Genuine question: at what point does the term RAG lose its meaning? Seems like LLMs work best when they have the right context, and that context must be pulled from somewhere for the LLM. But if that's RAG, then what isn't? Do you have a take on this? Been struggling to frame all this in my head, so would love some insight.
Not RAG: asking the LLM to generate using its internal weights only
RAG: providing the LLM with contextual data you’ve pulled from outside its weights that you believe relate to a query
I think parsimo2010 gave a good definition. If you're pulling context from somewhere using some search process to include as input to the LLM, I would call that RAG.
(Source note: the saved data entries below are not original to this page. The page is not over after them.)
import Literature.AlgebraicGeometry.Motives.AbelianVarietyCohomologyExteriorH1
import Literature.AlgebraicGeometry.Motives.AbelianVarietyProduct
import Literature.AlgebraicGeometry.HodgeTheory.HodgeStructureOfHodgeModel
import Literature.AlgebraicGeometry.HodgeTheory.SupportedClassesRationalProofs
import Literature.AlgebraicGeometry.HodgeTheory.ClassesSupportedOnComplexification
import Literature.AlgebraicGeometry.HodgeTheory.BettiUniverseAxioms
import HarnessLib

/-!
# COR-CM model facts, exterior-algebra group: `H⁴` of a product of complex abelian varieties is
# spanned over `ℚ` by four-fold cup products of degree-one classes (model axiom M23 `Fact_H4_span`)

HONEST FRAMING (cell pub-hodgecm2 / COR-CM): this file proves STANDARD facts about the Betti cohomology
of complex abelian varieties, on the tree's real carriers; it proves no case of the Hodge conjecture and
asserts nothing about algebraic cycles.

The stage-1 package `HodgeCMPerL` (cell pub-hodgecm) states its period / COR-CM theorems over an
abstract geometric universe `U : HodgeCM.Universe` and the record `U.ModelAxioms` of 28 named model facts
(`HodgeCM/Geometry/Facts.lean`); the MODEL universe `HodgeCM.Model.universeOf hHD hI hU h₃`
(`HodgeCM/Model/Universe.lean`) interprets `Var` by the Picard–CM index type of the tree
(`Literature.NumberTheory.Automorphic.PicardCM.Var`, codes `pms | cm | proj | prod`) with
`Coh := bettiCohomology ∘ scheme`, `cup := BettiUniverse.cup`. Field M23 of `ModelAxioms` reads, for the
corner product `P = ((A_{Φ₀} × A_{Φ₁}) × A_{Φ₂}) × A_{Φ₃}`,

  `Submodule.span ℚ {x | ∃ a b c d : H¹(P, ℚ), x = (a ∪ b) ∪ (c ∪ d)} = ⊤` in `H⁴(P, ℚ)`

(Mumford, *Abelian Varieties* §1 (4): `Hʳ(X, ℤ) ≅ ∧ʳ H¹(X, ℤ)`; Lange–Birkenhake Cor. 1.1.19). In the
model the scheme of `P` is, BY `rfl` (`AbelianVariety.prod_X`), the underlying variety of the product
abelian variety `((A₀.prod A₁).prod A₂).prod A₃` of the chosen realisations, so M23 for `universeOf` is the
theorem `span_quadCup_eq_top` below applied to that abelian variety (a one-line junction on the package
side; this file is scheme-level and serves any model universe built on `bettiCohomology`).

What is PROVED here (no named fact is introduced; the only deep input is the tree's THEOREM
`Motives.abelianVarietyCohomologyExteriorH1_holds` — `H•(A(ℂ); ℂ) = ⋀• H¹(A(ℂ); ℂ)`, Hopf 1941 for the
compact connected group manifold `A(ℂ)` —, which has complex coefficients because its surjectivity half
uses generalised eigenspaces of the squaring map over an algebraically closed field):

* `ofRatClass_cupPowOne` — change of coefficients `ℚ → ℂ` commutes with the iterated cup product of
  degree-one classes `m_d(v) = v₀ ⌣ (v₁ ⌣ ⋯ (v_{d-1} ⌣ 1))` (`cupPowOne`; the cup product and the unit are
  natural in the coefficient ring, Hatcher §3.2 p. 215);
* `range_cupPowOne_subset_span_image` — for `X/ℂ` smooth projective every complex `m_d(v)` lies in the
  `ℂ`-span of the complexified RATIONAL `m_d(w)` (multilinearity; rational classes span `H¹(X(ℂ); ℂ)`,
  the tree's `span_isRationalClass_eq_top_of_isSmoothProjective_holds`, Voisin I §7.1.1);
* `span_eq_top_of_span_image_ofRatClass_eq_top` — DESCENT `ℂ → ℚ`: for `X/ℂ` smooth projective and
  `G ⊆ Hᵏ(X(ℂ); ℚ)`, if the complexifications of `G` span `Hᵏ(X(ℂ); ℂ)` over `ℂ` then `G` spans
  `Hᵏ(X(ℂ); ℚ)` over `ℚ` (dimension count: `dim_ℂ Hᵏ(X(ℂ); ℂ) = dim_ℚ Hᵏ(X(ℂ); ℚ)`, universal
  coefficients over a field, Hatcher Thm. 3.2 / Cor. 3A.6 — the tree's
  `finrank_singularCohomology_eq_bettiNumber_of_field`, `bettiNumber_eq_of_algebra`);
* `span_range_cupPowOne_rat_eq_top` — for a complex abelian variety `A` and every `d`,
  `Hᵈ(A(ℂ); ℚ)` is spanned over `ℚ` by the `m_d(v)`, `v ∈ H¹(A(ℂ); ℚ)ᵈ` (the RATIONAL form of
  Lange–Birkenhake Exercise 1.1.6 (7), surjectivity half);
* `cupPowOne_four`, `span_quadCup_eq_top` — `m₄(a,b,c,d) = (a ∪ b) ∪ (c ∪ d)` and the M23 shape verbatim
  in the `BettiUniverse.cup` spelling, for every complex abelian variety (in particular for any product of
  four CM abelian varieties).

Not here: injectivity `⋀ᵈ H¹(A; ℚ) ↪ Hᵈ(A; ℚ)` over `ℚ` (not needed by M23); Künneth in degree one (M21)
and the Weil-line facts M15/M16 (separate files of the same group).

## References
* [MumfordAV1970] D. Mumford, *Abelian Varieties* (1970), §1 (3)–(4).
* [LangeBirkenhake1992] H. Lange, Ch. Birkenhake, *Complex Abelian Varieties* (1992), Lemma 1.1.17,
  Cor. 1.1.19, Exercise 1.1.6 (7).
* [HatcherAT2002] A. Hatcher, *Algebraic Topology* (2002), §3.1 Thm. 3.2 and p. 198, §3.2 p. 215,
  §3.A Cor. 3A.6.
* [VoisinHodgeI2002] C. Voisin, *Hodge Theory and Complex Algebraic Geometry I* (2002), §7.1.1.
-/

noncomputable section

open CategoryTheory MonoidalCategory
open Literature.AlgebraicTopology.SingularHomology
open Literature.AlgebraicGeometry Literature.AlgebraicGeometry.Motives Literature.AlgebraicGeometry.HodgeTheory

namespace Summit.HodgeConjecture.CorCM.Model

/-! ### Change of coefficients `ℚ → ℂ` and the iterated cup product of degree-one classes -/

section RingChange

variable {Y : Type} [TopologicalSpace Y]

/-- Change of coefficients `ℚ → ℂ` preserves the unit of the cohomology ring: `(1_ℚ) ⊗ 1 = 1_ℂ`
(`1` is the class of the constant cochain `1`). A local copy of the tree's
`CharacteristicClasses.ringChange_one`, kept here to keep the import cone small. [cite: HatcherAT2002, §3.2 p. 215] -/
theorem ringChange_one_rat :
    singularCohomology.ringChange (algebraMap ℚ ℂ) Y 0 (singularCohomology.one ℚ Y) =
      singularCohomology.one ℂ Y := by
  rw [singularCohomology.one, singularCohomology.one, singularCohomology.ringChange_π]
  congr 1
  refine coFn_injective ?_
  rw [coFn_cocyclesRingChange, coFn_cocyclesMk, coFn_cocyclesMk]
  funext σ
  exact map_one (algebraMap ℚ ℂ)

/-- `ofRatClass 1 = 1`: the complexification of the unit class is the unit class. [cite: HatcherAT2002, §3.2 p. 215] -/
theorem ofRatClass_one : ofRatClass Y 0 (singularCohomology.one ℚ Y) = singularCohomology.one ℂ Y := by
  rw [ofRatClass_eq_ringChange, ringChange_one_rat]

/-- `ofRatClass (a ∪ b) = ofRatClass a ∪ ofRatClass b`: complexification is multiplicative (the cup
product is natural in the coefficient ring). [cite: HatcherAT2002, §3.2 p. 215] -/
theorem ofRatClass_cupProduct {p q n : ℕ} (h : p + q = n) (a : singularCohomology ℚ ℚ Y p)
    (b : singularCohomology ℚ ℚ Y q) :
    ofRatClass Y n (cupProduct h a b) = cupProduct h (ofRatClass Y p a) (ofRatClass Y q b) := by
  rw [ofRatClass_eq_ringChange, ofRatClass_eq_ringChange, ofRatClass_eq_ringChange,
    singularCohomology.ringChange_cupProduct]

/-- **Complexification commutes with the iterated cup product of degree-one classes**:
`ofRatClass (m_d(v)) = m_d(ofRatClass ∘ v)` for `v ∈ H¹(Y; ℚ)ᵈ`. [cite: HatcherAT2002, §3.2 p. 215] -/
theorem ofRatClass_cupPowOne (d : ℕ) (v : Fin d → singularCohomology ℚ ℚ Y 1) :
    ofRatClass Y d (cupPowOne ℚ Y d v) = cupPowOne ℂ Y d (fun i => ofRatClass Y 1 (v i)) := by
  induction d with
  | zero => rw [cupPowOne_zero, cupPowOne_zero, ofRatClass_one]
  | succ d ih =>
    rw [cupPowOne_succ, cupPowOne_succ, ofRatClass_cupProduct, ih (Fin.tail v)]
    rfl

end RingChange

/-! ### Complex iterated cup products lie in the span of the complexified rational ones -/

section SmoothProjective

variable {n : ℕ} {X : SchemeOver ℂ}

/-- For `X/ℂ` smooth projective, every complex iterated cup product `m_d(v)`, `v ∈ H¹(X(ℂ); ℂ)ᵈ`, lies
in the `ℂ`-span of the complexified RATIONAL ones `ofRatClass (m_d(w))`, `w ∈ H¹(X(ℂ); ℚ)ᵈ`
(multilinearity of `m_d`, and the rational classes span `H¹(X(ℂ); ℂ)` over `ℂ`).
[cite: VoisinHodgeI2002, §7.1.1] -/
theorem range_cupPowOne_subset_span_image (hX : IsSmoothProjective n X) (d : ℕ) :
    Set.range (cupPowOne ℂ (ComplexPoints X) d) ⊆
      Submodule.span ℂ (ofRatClass (ComplexPoints X) d '' Set.range (cupPowOne ℚ (ComplexPoints X) d)) := by
  induction d with
  | zero =>
    rintro _ ⟨v, rfl⟩
    refine Submodule.subset_span ⟨cupPowOne ℚ (ComplexPoints X) 0 Fin.elim0, ⟨_, rfl⟩, ?_⟩
    rw [cupPowOne_zero, cupPowOne_zero, ofRatClass_one]
  | succ d ih =>
    rintro _ ⟨v, rfl⟩
    rw [cupPowOne_succ]
    -- the first factor lies in the span of the rational degree-one classes
    have h0 : v 0 ∈ Submodule.span ℂ (Set.range (ofRatClass (ComplexPoints X) 1)) := by
      have htop := span_isRationalClass_eq_top_of_isSmoothProjective_holds n X hX 1
      have hset : {c : complexBetti X 1 | IsRationalClass c} = Set.range (ofRatClass (ComplexPoints X) 1) := by
        ext c
        exact isRationalClass_iff_mem_range_ofRatClass c
      rw [← hset, htop]
      exact Submodule.mem_top
    -- the second factor lies in the span of the complexified rational `m_d`
    have hd := ih ⟨Fin.tail v, rfl⟩
    have hmem := Submodule.apply_mem_map₂ (cupProduct (Nat.add_comm 1 d)) h0 hd
    rw [Submodule.map₂_span_span] at hmem
    refine Submodule.span_mono ?_ hmem
    rintro _ ⟨_, ⟨a, rfl⟩, _, ⟨_, ⟨u, rfl⟩, rfl⟩, rfl⟩
    refine ⟨cupPowOne ℚ (ComplexPoints X) (d + 1) (Fin.cons a u), ⟨_, rfl⟩, ?_⟩
    rw [← cupProduct_cupPowOne, ofRatClass_cupProduct]

/-- **Descent `ℂ → ℚ` for spanning sets.** For `X/ℂ` smooth projective and `G ⊆ Hᵏ(X(ℂ); ℚ)`: if the
complexified classes `ofRatClass '' G` span `Hᵏ(X(ℂ); ℂ)` over `ℂ`, then `G` spans `Hᵏ(X(ℂ); ℚ)` over
`ℚ`. Dimension count: the `ℂ`-span of `ofRatClass '' G` is contained in the `ℂ`-span of the images of a
`ℚ`-basis of `span_ℚ G`, so `dim_ℂ Hᵏ(X(ℂ); ℂ) ≤ dim_ℚ span_ℚ G`, while `dim_ℂ Hᵏ(X(ℂ); ℂ) = dim_ℚ Hᵏ(X(ℂ); ℚ)`
(universal coefficients over a field). [cite: HatcherAT2002, §3.1 Thm. 3.2 and §3.A Cor. 3A.6] -/
theorem span_eq_top_of_span_image_ofRatClass_eq_top (hX : IsSmoothProjective n X) (k : ℕ)
    (G : Set (bettiCohomology X k))
    (hG : Submodule.span ℂ (ofRatClass (ComplexPoints X) k '' G) = ⊤) :
    Submodule.span ℚ G = ⊤ := by
  haveI : FiniteDimensional ℚ (bettiCohomology X k) := finiteDimensional_bettiCohomology hX k
  set S : Submodule ℚ (bettiCohomology X k) := Submodule.span ℚ G with hS
  let b := Module.finBasis ℚ S
  -- every complexified element of `G` is in the `ℂ`-span of the complexified basis vectors
  have hsub : ofRatClass (ComplexPoints X) k '' G ⊆
      (Submodule.span ℂ (Set.range fun i => ofRatClass (ComplexPoints X) k (b i : bettiCohomology X k)) :
        Set (complexBetti X k)) := by
    rintro _ ⟨g, hg, rfl⟩
    have hgS : g ∈ S := Submodule.subset_span hg
    have hrepr : (∑ i, b.repr ⟨g, hgS⟩ i • (b i : bettiCohomology X k)) = g := by
      have h := congrArg Subtype.val (b.sum_repr ⟨g, hgS⟩)
      simpa only [Submodule.coe_sum, Submodule.coe_smul] using h
    rw [← hrepr, map_sum]
    refine Submodule.sum_mem _ fun i _ => ?_
    rw [Motives.ofRatClass_smul]
    exact Submodule.smul_mem _ _ (Submodule.subset_span ⟨i, rfl⟩)
  -- hence `dim_ℂ Hᵏ(X(ℂ); ℂ) ≤ dim_ℚ S`
  have hle : Module.finrank ℂ (complexBetti X k) ≤ Module.finrank ℚ S := by
    have h1 : Submodule.span ℂ
        (Set.range fun i => ofRatClass (ComplexPoints X) k (b i : bettiCohomology X k)) = ⊤ := by
      refine eq_top_iff.2 ?_
      rw [← hG]
      exact Submodule.span_le.2 hsub
    calc Module.finrank ℂ (complexBetti X k)
        = Module.finrank ℂ (⊤ : Submodule ℂ (complexBetti X k)) := (finrank_top ℂ (complexBetti X k)).symm
      _ = (Set.range fun i => ofRatClass (ComplexPoints X) k (b i : bettiCohomology X k)).finrank ℂ := by
          rw [Set.finrank, h1]
      _ ≤ Fintype.card (Fin (Module.finrank ℚ S)) := finrank_range_le_card _
      _ = Module.finrank ℚ S := Fintype.card_fin _
  -- and `dim_ℂ Hᵏ(X(ℂ); ℂ) = dim_ℚ Hᵏ(X(ℂ); ℚ)`
  have heq : Module.finrank ℂ (complexBetti X k) = Module.finrank ℚ (bettiCohomology X k) := by
    change Module.finrank ℂ (singularCohomology ℂ ℂ (ComplexPoints X) k) =
      Module.finrank ℚ (singularCohomology ℚ ℚ (ComplexPoints X) k)
    rw [finrank_singularCohomology_eq_bettiNumber_of_field, finrank_singularCohomology_eq_bettiNumber_of_field,
      bettiNumber_eq_of_algebra ℚ ℂ]
  exact Submodule.eq_top_of_finrank_eq (le_antisymm (Submodule.finrank_le S) (heq ▸ hle))

end SmoothProjective

/-! ### Abelian varieties: the rational cohomology is spanned by cup products of degree-one classes -/

section AbelianVariety

variable (A : AbelianVariety ℂ)

/-- **`Hᵈ(A(ℂ); ℚ)` is spanned over `ℚ` by the iterated cup products `m_d(v)` of rational degree-one
classes**, for every complex abelian variety `A` and every `d` — the rational form of the surjectivity
half of `H•(A(ℂ)) = ⋀• H¹(A(ℂ))` (Mumford §1 (4); Lange–Birkenhake Exercise 1.1.6 (7)), by descent from the
tree's complex theorem `abelianVarietyCohomologyExteriorH1_holds`.
[cite: MumfordAV1970, §1 (4)] [cite: LangeBirkenhake1992, Exercise 1.1.6 (7)] -/
theorem span_range_cupPowOne_rat_eq_top (d : ℕ) :
    Submodule.span ℚ (Set.range (cupPowOne ℚ (ComplexPoints A.X) d)) = ⊤ := by
  have hX : IsSmoothProjective A.dim A.X := AbelianVariety.isSmoothProjective_holds (A := A)
  refine span_eq_top_of_span_image_ofRatClass_eq_top hX d _ (eq_top_iff.2 ?_)
  rw [← abelianVarietyCohomologyExteriorH1_holds.span_range_cupPowOne A d]
  exact Submodule.span_le.2 (range_cupPowOne_subset_span_image hX d)

/-- `m₄(v) = (v₀ ∪ v₁) ∪ (v₂ ∪ v₃)` for rational degree-one classes (associativity and unit of the cup
product). [cite: HatcherAT2002, §3.2 p. 215] -/
theorem cupPowOne_four {Y : Type} [TopologicalSpace Y] (v : Fin 4 → singularCohomology ℚ ℚ Y 1) :
    cupPowOne ℚ Y 4 v =
      cupProduct (rfl : 2 + 2 = 4) (cupProduct (rfl : 1 + 1 = 2) (v 0) (v 1))
        (cupProduct (rfl : 1 + 1 = 2) (v 2) (v 3)) := by
  rw [cupPowOne_succ, cupPowOne_succ, cupPowOne_succ, cupPowOne_one,
    cupProduct_assoc (rfl : 1 + 1 = 2) (rfl : 1 + 2 = 3) (rfl : 2 + 2 = 4) (rfl : 1 + 3 = 4)]
  rfl

/-- **Model axiom M23 (`Fact_H4_span`), scheme-level form.** For every complex abelian variety `A`,
`H⁴(A(ℂ); ℚ)` is spanned over `ℚ` by the classes `(a ∪ b) ∪ (c ∪ d)` with `a, b, c, d ∈ H¹(A(ℂ); ℚ)`, in the
`BettiUniverse.cup` spelling of the model universe. Applied to the product abelian variety
`((A₀.prod A₁).prod A₂).prod A₃` of four realised CM abelian varieties — whose underlying variety is the
model's corner product `P` by `AbelianVariety.prod_X` — this is field `H4_span` of `HodgeCM.Universe.ModelAxioms`
for `HodgeCM.Model.universeOf`. [cite: MumfordAV1970, §1 (4)] [cite: LangeBirkenhake1992, Cor. 1.1.19] -/
theorem span_quadCup_eq_top :
    Submodule.span ℚ {x | ∃ a b c d : bettiCohomology A.X 1,
        x = BettiUniverse.cup A.X 2 2 (BettiUniverse.cup A.X 1 1 a b) (BettiUniverse.cup A.X 1 1 c d)} = ⊤ := by
  refine eq_top_iff.2 fun x _ => ?_
  have hx : (x : singularCohomology ℚ ℚ (ComplexPoints A.X) 4) ∈
      Submodule.span ℚ (Set.range (cupPowOne ℚ (ComplexPoints A.X) 4)) := by
    rw [span_range_cupPowOne_rat_eq_top]
    exact Submodule.mem_top
  refine Submodule.span_mono ?_ hx
  rintro _ ⟨v, rfl⟩
  exact ⟨v 0, v 1, v 2, v 3, cupPowOne_four v⟩

/-- M23 for a product of four abelian varieties, stated on the product SCHEME `((A₀ ⊗ A₁) ⊗ A₂) ⊗ A₃`
(the model's `prod4`, left-nested binary products over `Spec ℂ`): the junction `AbelianVariety.prod_X` is
`rfl`, so this is `span_quadCup_eq_top` of the product abelian variety. [cite: MumfordAV1970, §1 (4) and §19] -/
theorem span_quadCup_eq_top_prod4 (A₀ A₁ A₂ A₃ : AbelianVariety ℂ) :
    Submodule.span ℚ {x | ∃ a b c d : bettiCohomology (((A₀.X ⊗ A₁.X) ⊗ A₂.X) ⊗ A₃.X) 1,
        x = BettiUniverse.cup (((A₀.X ⊗ A₁.X) ⊗ A₂.X) ⊗ A₃.X) 2 2
          (BettiUniverse.cup (((A₀.X ⊗ A₁.X) ⊗ A₂.X) ⊗ A₃.X) 1 1 a b)
          (BettiUniverse.cup (((A₀.X ⊗ A₁.X) ⊗ A₂.X) ⊗ A₃.X) 1 1 c d)} = ⊤ :=
  span_quadCup_eq_top (((A₀.prod A₁).prod A₂).prod A₃)

end AbelianVariety

end Summit.HodgeConjecture.CorCM.Model

end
So I would not consider something like using a system prompt (which does add context, but does not involve search) would not be RAG. Also, using an LLM to generate search terms before returning query results would not be RAG because the output of the search is not input to the LLM.
I would also probably not categorize a system similar to Codebuff that just adds the entire repository as context to be RAG since there's not really a search process involved. I could see that being a bit of a grey area though.
RAG is a search step in an attempt to put relevant context into a prompt before performing inference. You are “augmenting” the prompt by “retrieving” information from a data set before giving it to an LLM to “generate” a response. The data set may be the internet, or a code base, or text files. The typical examples online uses an embedding model and a vector database for the search step, but doing a web query before inference is also RAG. Perplexity.ai is a RAG (but fairly good quality). I would argue that Codebuff’s directory tree search to find relevant files is a search step. It’s not the same as a similarity search on vector embeddings, and it’s not PageRank, but it is a search step.
Things that aren’t RAG, but are also ways to get a LLM to “know” things that it didn’t know prior:
1. Fine-tuning with your custom training data, since it modifies the model weights instead of adding context. 2. LoRA with your custom training data, since it adds a few layers on top of a foundation model. 3. Stuffing all your context into the prompt, since there is no search step being performed.